• Task to carry out: Restate the data that follows exactly as it stands, beginning with the first line and ending with the line that contains "isolation, (N4) negativity".

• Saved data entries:

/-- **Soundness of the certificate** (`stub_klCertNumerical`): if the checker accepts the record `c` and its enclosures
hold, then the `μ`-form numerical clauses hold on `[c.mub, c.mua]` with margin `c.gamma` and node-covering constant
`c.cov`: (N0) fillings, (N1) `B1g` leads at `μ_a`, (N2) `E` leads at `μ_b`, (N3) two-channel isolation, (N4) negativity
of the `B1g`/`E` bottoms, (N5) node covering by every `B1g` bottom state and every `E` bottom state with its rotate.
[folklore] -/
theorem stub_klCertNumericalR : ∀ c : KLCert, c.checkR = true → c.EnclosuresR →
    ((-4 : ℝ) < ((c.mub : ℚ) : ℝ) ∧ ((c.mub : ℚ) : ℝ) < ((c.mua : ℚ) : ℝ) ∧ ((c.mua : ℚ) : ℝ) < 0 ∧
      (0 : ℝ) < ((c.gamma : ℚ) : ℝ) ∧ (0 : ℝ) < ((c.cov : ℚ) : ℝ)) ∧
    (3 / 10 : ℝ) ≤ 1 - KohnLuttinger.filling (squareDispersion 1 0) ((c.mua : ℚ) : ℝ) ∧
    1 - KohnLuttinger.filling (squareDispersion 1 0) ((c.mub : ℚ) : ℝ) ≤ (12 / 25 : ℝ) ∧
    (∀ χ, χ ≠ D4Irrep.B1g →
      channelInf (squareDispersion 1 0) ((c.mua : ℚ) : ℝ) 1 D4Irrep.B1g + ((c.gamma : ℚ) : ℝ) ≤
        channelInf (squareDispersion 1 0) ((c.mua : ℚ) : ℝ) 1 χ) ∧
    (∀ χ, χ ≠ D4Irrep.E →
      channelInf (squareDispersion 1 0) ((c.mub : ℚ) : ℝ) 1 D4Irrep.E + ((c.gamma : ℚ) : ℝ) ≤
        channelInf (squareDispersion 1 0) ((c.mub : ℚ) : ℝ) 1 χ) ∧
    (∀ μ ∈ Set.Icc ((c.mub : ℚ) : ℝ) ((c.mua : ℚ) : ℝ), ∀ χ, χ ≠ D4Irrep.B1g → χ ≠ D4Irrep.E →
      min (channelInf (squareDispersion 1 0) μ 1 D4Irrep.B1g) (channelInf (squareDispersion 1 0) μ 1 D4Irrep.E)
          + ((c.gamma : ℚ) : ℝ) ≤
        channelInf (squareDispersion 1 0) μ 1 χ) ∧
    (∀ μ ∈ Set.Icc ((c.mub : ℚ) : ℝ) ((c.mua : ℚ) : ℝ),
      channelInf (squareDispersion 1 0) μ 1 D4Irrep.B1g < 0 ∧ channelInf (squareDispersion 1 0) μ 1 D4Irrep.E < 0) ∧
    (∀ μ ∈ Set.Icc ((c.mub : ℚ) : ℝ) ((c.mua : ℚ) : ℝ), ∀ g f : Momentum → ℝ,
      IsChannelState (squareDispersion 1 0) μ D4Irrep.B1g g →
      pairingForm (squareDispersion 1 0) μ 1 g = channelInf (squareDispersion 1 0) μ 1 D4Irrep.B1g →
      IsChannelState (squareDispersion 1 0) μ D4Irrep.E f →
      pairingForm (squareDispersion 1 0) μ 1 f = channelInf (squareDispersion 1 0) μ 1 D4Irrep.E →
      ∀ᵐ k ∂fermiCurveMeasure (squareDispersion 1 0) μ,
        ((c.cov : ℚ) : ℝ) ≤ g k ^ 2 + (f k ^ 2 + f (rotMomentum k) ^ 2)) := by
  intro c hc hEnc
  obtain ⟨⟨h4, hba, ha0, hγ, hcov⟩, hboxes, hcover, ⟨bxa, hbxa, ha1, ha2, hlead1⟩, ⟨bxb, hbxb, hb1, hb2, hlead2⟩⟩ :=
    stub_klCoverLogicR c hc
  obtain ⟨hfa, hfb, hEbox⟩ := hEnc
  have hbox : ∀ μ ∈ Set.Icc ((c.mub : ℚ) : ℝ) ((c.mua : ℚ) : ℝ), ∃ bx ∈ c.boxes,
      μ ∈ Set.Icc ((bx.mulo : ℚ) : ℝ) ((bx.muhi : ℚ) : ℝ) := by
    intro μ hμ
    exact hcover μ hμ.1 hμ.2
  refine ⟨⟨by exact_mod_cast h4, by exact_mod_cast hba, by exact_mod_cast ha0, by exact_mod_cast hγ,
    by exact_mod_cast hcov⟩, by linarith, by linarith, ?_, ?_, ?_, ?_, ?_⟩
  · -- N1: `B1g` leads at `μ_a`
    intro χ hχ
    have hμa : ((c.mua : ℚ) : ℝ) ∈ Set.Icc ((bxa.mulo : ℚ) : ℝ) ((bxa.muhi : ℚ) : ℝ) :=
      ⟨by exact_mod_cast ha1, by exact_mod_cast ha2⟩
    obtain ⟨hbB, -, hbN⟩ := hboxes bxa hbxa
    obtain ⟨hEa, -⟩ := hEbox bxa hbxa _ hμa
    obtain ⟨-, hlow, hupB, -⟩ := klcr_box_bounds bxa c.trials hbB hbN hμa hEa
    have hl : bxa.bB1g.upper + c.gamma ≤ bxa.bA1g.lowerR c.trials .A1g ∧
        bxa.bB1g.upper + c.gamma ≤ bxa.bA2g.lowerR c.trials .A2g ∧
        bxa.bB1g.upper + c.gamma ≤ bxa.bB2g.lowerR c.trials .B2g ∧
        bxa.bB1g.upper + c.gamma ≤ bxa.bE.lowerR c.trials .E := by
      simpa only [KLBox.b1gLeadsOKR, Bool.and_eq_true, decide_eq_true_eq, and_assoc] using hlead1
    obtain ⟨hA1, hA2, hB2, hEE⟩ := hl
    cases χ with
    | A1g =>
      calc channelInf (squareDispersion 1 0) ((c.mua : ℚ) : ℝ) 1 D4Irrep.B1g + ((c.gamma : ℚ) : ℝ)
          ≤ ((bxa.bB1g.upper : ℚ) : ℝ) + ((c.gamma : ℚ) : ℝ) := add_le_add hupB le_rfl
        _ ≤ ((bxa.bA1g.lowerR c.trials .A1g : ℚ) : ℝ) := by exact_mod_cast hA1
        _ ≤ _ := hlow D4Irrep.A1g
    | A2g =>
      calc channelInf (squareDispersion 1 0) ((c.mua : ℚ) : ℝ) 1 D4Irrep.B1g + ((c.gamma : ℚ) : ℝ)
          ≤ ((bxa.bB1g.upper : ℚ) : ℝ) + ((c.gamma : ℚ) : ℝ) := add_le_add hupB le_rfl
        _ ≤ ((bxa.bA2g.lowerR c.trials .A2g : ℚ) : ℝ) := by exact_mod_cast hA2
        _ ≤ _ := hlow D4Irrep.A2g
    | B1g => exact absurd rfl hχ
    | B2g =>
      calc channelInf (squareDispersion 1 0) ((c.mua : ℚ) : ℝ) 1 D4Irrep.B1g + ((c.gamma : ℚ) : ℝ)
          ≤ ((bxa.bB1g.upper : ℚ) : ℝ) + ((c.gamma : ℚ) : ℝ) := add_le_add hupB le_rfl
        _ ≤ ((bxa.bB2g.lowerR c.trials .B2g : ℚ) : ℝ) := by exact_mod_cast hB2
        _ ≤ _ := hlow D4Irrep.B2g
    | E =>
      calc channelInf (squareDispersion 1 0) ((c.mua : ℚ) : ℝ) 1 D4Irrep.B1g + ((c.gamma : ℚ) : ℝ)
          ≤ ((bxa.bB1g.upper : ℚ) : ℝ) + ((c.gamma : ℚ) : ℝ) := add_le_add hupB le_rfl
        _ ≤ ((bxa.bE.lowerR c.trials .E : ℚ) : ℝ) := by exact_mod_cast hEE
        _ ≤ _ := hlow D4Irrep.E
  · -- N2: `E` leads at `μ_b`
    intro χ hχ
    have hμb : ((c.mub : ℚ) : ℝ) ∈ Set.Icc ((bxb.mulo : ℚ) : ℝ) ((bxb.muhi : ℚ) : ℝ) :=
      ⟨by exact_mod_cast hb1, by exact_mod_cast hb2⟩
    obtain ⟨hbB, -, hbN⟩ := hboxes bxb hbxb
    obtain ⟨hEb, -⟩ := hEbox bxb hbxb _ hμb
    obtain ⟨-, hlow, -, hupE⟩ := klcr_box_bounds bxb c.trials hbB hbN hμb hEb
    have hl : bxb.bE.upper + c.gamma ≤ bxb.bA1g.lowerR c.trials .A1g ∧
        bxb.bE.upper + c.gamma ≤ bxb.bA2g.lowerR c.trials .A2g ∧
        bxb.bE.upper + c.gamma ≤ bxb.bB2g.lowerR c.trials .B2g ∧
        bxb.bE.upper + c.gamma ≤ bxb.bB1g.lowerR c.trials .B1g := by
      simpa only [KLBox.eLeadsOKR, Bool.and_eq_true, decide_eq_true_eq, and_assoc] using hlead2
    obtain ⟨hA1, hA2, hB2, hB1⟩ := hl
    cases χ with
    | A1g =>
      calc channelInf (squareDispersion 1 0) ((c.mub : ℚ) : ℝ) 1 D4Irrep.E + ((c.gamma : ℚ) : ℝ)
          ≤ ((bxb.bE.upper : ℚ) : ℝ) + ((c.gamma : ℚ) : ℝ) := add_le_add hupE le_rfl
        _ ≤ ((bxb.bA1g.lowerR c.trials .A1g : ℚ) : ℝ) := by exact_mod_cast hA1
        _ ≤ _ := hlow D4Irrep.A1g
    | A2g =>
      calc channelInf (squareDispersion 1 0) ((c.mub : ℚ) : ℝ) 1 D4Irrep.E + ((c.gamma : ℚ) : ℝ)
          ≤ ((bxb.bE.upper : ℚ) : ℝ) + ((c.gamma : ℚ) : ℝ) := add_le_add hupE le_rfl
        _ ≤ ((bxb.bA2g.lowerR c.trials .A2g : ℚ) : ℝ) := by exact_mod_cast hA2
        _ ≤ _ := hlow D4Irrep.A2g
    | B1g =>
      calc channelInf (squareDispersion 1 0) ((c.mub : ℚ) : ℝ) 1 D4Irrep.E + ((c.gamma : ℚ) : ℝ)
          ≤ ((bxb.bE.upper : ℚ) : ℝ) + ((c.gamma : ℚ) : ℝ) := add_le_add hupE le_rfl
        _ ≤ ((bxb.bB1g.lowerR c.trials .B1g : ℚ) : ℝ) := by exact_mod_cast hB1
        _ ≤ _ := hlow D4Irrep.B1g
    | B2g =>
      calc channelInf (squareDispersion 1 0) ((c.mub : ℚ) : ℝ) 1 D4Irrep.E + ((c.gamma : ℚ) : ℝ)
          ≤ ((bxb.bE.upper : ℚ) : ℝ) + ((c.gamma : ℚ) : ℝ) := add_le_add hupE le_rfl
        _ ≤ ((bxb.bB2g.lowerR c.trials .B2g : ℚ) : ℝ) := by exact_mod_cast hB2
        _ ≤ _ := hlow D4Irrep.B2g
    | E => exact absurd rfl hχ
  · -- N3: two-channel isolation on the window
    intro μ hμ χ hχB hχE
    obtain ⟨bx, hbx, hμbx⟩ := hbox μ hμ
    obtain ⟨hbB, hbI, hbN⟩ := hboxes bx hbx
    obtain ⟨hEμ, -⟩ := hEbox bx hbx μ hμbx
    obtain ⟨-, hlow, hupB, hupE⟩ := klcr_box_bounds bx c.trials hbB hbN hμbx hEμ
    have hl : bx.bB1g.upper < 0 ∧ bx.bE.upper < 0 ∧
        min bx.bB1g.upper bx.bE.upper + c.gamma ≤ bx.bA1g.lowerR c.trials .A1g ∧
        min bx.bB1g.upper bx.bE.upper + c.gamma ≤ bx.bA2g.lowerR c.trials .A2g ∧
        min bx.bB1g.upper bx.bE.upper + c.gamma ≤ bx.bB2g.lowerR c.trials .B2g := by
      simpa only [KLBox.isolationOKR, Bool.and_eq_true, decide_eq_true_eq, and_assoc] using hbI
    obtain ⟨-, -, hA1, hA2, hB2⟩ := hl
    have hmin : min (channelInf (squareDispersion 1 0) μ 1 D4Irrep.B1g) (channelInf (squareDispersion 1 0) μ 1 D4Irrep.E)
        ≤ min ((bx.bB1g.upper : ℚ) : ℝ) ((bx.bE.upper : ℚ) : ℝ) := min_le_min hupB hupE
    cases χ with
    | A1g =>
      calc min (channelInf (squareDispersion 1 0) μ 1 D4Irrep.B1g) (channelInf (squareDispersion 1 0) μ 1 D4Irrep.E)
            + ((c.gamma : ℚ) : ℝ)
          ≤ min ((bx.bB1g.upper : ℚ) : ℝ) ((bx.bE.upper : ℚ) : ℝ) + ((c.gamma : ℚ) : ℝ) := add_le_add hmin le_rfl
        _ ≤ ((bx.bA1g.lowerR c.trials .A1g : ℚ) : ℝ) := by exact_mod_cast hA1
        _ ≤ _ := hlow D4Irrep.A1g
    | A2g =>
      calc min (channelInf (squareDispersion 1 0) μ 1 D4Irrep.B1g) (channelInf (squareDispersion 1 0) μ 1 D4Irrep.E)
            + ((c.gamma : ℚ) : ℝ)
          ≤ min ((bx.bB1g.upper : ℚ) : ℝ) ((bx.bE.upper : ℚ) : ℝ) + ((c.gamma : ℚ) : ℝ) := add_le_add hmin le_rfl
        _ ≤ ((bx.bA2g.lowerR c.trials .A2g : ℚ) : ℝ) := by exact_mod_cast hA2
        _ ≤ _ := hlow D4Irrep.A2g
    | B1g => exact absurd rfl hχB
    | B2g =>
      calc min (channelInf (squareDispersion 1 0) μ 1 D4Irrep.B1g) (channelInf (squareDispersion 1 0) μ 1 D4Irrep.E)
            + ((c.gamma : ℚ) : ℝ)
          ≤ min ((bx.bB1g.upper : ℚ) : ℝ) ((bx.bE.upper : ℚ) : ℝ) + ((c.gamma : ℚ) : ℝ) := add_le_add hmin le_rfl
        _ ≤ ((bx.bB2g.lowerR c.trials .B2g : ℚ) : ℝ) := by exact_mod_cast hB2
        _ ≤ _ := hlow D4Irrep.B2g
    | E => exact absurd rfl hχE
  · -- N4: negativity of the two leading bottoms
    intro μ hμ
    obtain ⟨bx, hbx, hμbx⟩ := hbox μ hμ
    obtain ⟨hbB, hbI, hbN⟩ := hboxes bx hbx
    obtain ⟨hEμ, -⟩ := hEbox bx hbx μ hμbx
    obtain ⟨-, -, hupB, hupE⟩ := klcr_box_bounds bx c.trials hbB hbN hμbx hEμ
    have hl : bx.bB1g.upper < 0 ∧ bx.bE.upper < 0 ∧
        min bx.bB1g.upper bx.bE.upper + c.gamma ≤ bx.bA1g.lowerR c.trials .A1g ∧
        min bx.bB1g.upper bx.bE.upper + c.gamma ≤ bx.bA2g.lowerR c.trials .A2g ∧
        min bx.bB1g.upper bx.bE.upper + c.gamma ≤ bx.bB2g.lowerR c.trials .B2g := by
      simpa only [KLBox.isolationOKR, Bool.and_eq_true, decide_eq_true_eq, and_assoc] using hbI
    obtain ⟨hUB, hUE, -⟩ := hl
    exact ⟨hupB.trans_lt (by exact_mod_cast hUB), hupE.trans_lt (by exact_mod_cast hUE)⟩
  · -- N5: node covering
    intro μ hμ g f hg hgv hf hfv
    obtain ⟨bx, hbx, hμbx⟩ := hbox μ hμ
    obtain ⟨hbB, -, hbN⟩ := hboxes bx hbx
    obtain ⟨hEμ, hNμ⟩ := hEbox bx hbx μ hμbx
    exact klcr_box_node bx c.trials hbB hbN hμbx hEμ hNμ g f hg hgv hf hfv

• Task result:
/-- **Soundness of the certificate** (`stub_klCertNumerical`): if the checker accepts the record `c` and its enclosures
hold, then the `μ`-form numerical clauses hold on `[c.mub, c.mua]` with margin `c.gamma` and node-covering constant
`c.cov`: (N0) fillings, (N1) `B1g` leads at `μ_a`, (N2) `E` leads at `μ_b`, (N3) two-channel isolation, (N4) negativity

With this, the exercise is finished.